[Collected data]

--

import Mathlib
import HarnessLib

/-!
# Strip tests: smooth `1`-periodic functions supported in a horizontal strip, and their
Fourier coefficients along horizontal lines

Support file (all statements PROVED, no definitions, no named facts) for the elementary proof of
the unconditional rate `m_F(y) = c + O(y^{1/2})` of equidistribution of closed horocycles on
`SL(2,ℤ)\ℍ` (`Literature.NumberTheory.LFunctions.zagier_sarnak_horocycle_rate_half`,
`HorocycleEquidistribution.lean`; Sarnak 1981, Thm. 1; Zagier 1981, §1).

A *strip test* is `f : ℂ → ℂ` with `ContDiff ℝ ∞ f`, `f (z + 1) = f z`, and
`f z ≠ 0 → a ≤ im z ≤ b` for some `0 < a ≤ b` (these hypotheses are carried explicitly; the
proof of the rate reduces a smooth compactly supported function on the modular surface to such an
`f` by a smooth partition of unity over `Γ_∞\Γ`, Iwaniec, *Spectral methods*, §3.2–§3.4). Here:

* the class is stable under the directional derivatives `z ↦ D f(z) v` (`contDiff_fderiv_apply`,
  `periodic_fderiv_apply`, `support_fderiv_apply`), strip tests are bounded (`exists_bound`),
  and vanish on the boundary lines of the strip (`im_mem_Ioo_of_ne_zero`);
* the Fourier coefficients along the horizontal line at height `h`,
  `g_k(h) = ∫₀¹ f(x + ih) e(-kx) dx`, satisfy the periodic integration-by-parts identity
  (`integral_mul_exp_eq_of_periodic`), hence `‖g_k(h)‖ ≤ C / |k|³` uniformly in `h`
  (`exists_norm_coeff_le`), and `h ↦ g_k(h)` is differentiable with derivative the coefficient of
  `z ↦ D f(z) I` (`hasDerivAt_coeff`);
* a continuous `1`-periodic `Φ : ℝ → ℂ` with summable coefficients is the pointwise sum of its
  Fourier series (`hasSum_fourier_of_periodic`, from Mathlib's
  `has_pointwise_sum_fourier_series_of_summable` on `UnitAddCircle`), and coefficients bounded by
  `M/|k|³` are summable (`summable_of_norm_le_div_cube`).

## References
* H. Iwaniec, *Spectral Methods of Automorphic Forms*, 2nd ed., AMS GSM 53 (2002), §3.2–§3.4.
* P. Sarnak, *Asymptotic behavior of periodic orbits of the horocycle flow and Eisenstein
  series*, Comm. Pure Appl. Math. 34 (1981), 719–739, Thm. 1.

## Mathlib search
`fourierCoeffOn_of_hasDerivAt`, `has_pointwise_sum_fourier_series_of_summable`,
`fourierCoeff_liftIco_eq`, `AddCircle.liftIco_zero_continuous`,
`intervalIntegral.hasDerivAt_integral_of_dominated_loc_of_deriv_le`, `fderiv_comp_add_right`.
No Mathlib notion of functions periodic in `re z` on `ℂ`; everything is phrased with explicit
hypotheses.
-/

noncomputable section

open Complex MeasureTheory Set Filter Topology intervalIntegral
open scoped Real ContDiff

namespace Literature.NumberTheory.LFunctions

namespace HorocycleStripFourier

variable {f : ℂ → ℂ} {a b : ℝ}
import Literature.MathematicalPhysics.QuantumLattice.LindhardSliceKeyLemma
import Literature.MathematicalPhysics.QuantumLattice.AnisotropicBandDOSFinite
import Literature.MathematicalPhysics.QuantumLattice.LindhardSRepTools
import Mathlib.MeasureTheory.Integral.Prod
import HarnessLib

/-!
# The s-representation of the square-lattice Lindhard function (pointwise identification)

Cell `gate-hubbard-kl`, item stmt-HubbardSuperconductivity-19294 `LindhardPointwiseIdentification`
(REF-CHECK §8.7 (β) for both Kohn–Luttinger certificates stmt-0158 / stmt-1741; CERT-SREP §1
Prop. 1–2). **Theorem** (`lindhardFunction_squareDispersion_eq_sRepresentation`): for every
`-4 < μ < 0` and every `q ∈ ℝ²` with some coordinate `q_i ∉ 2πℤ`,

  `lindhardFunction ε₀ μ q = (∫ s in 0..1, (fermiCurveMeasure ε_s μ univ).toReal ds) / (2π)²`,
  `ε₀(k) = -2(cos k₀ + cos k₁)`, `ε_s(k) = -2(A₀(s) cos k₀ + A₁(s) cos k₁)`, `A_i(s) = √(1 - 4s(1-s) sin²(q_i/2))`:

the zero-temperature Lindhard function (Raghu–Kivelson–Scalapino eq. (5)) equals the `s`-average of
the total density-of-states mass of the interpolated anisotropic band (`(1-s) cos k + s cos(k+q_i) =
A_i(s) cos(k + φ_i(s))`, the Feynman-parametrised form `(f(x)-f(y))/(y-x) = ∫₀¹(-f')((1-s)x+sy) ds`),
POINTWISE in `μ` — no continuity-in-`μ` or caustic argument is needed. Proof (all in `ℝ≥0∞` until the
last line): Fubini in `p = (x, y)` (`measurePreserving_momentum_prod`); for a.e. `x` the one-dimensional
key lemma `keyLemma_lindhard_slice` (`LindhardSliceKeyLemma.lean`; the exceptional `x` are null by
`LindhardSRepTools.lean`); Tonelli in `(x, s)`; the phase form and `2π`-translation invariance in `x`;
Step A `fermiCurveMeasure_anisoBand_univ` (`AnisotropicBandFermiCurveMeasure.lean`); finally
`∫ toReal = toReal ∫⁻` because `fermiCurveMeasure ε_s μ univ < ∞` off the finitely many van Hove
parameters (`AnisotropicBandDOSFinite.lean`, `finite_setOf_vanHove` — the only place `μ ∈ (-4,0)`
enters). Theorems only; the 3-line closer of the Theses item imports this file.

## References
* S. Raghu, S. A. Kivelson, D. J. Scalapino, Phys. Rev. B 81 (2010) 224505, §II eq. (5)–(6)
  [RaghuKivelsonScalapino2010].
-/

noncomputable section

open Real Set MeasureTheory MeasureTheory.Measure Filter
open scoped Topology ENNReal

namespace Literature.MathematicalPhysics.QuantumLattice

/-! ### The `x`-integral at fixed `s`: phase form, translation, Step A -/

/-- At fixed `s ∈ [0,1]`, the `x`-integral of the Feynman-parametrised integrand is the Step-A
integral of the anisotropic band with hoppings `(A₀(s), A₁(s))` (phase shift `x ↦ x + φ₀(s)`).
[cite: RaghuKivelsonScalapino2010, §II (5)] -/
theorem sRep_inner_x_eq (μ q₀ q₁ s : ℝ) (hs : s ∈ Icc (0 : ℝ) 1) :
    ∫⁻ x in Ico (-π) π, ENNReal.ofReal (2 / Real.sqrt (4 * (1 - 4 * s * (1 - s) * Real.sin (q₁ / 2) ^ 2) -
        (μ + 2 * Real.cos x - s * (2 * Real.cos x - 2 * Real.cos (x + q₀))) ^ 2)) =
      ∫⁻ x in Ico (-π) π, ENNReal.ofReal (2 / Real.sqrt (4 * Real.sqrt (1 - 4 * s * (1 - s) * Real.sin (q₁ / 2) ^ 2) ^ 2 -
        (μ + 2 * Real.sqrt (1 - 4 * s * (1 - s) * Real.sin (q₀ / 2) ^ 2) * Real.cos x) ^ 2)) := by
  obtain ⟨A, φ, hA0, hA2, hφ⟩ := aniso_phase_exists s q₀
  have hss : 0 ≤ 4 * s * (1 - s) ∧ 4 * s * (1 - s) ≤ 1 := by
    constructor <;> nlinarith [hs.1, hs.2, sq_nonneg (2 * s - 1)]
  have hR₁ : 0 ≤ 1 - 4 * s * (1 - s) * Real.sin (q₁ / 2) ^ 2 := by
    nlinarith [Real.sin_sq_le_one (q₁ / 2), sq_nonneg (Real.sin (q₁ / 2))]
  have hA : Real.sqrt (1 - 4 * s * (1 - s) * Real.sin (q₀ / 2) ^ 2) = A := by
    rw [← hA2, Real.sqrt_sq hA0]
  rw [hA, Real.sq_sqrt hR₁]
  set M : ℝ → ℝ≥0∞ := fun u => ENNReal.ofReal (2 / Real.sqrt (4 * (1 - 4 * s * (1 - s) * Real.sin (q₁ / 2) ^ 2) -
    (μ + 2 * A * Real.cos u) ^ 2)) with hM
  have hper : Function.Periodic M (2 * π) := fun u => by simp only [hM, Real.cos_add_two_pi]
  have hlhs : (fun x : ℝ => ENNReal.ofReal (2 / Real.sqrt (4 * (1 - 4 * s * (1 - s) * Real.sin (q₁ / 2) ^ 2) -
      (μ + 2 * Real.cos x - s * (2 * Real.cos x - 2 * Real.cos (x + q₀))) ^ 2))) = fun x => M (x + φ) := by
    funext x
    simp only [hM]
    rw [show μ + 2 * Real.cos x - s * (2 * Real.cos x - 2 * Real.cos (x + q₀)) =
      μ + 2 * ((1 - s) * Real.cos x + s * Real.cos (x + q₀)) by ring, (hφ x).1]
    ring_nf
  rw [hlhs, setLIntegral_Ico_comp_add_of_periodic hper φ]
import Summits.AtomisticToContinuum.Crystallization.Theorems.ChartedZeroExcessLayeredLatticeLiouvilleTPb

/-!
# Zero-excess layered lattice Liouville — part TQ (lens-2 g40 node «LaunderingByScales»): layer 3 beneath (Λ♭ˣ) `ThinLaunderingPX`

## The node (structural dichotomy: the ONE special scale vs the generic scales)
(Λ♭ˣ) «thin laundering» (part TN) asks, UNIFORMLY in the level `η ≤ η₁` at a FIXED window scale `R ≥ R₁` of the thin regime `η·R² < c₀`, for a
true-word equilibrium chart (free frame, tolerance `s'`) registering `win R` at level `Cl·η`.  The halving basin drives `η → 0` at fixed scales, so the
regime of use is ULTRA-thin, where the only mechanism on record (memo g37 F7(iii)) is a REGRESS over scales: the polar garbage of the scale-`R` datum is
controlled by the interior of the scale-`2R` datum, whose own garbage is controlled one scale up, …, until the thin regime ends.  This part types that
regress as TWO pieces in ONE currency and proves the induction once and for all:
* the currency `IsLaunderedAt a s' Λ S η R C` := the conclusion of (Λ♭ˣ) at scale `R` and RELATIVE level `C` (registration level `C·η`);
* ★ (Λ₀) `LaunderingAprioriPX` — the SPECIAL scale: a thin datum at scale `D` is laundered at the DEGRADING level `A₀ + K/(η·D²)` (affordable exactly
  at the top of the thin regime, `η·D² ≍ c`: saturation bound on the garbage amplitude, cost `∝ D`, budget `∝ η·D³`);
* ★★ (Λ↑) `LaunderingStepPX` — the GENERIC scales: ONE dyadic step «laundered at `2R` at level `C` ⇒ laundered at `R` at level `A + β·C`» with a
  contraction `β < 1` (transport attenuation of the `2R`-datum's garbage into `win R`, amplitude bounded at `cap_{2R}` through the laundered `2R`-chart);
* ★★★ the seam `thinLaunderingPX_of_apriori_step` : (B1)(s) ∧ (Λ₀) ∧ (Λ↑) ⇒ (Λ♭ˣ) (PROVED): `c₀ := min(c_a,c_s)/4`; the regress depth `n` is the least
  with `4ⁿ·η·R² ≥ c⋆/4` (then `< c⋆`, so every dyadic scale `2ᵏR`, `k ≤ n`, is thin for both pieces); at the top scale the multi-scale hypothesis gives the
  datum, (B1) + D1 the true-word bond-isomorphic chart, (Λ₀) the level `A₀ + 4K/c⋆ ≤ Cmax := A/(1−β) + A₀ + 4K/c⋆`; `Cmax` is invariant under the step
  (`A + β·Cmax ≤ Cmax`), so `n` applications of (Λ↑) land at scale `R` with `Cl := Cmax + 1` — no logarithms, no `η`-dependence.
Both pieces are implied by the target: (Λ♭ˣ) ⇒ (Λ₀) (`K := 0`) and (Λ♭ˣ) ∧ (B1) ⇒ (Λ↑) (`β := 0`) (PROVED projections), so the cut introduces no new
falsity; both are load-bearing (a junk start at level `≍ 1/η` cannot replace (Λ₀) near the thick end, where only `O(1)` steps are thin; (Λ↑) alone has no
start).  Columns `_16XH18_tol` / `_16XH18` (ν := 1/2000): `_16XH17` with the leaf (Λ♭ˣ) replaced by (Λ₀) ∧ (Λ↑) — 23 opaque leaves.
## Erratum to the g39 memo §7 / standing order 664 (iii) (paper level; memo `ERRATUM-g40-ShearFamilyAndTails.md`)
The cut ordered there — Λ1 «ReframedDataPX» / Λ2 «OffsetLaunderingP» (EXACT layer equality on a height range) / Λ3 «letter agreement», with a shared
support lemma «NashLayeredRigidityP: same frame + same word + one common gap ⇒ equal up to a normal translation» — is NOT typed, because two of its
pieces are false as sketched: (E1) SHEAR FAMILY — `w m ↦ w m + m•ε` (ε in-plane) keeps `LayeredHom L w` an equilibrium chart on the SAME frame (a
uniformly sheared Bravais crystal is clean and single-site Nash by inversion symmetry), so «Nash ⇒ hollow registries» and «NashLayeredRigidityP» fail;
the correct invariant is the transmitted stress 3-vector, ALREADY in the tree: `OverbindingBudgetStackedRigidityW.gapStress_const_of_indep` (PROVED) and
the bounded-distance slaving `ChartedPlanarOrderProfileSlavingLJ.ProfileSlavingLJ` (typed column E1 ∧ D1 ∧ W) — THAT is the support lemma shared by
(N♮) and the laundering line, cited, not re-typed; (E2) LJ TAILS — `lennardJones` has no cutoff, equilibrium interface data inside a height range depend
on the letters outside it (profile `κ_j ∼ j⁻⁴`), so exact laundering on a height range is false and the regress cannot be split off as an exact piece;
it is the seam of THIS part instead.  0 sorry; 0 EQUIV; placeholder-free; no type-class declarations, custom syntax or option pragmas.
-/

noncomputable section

--

# Assigned task
Using the records above, copy word for word the line with "the only place", the line with "theorem sRep_inner_x_eq (μ", and every line between them.

# Task output
parameters (`AnisotropicBandDOSFinite.lean`, `finite_setOf_vanHove` — the only place `μ ∈ (-4,0)`
enters). Theorems only; the 3-line closer of the Theses item imports this file.

## References
* S. Raghu, S. A. Kivelson, D. J. Scalapino, Phys. Rev. B 81 (2010) 224505, §II eq. (5)–(6)
  [RaghuKivelsonScalapino2010].
-/

noncomputable section

open Real Set MeasureTheory MeasureTheory.Measure Filter
open scoped Topology ENNReal

namespace Literature.MathematicalPhysics.QuantumLattice

/-! ### The `x`-integral at fixed `s`: phase form, translation, Step A -/

/-- At fixed `s ∈ [0,1]`, the `x`-integral of the Feynman-parametrised integrand is the Step-A
integral of the anisotropic band with hoppings `(A₀(s), A₁(s))` (phase shift `x ↦ x + φ₀(s)`).
[cite: RaghuKivelsonScalapino2010, §II (5)] -/
theorem sRep_inner_x_eq (μ q₀ q₁ s : ℝ) (hs : s ∈ Icc (0 : ℝ) 1) :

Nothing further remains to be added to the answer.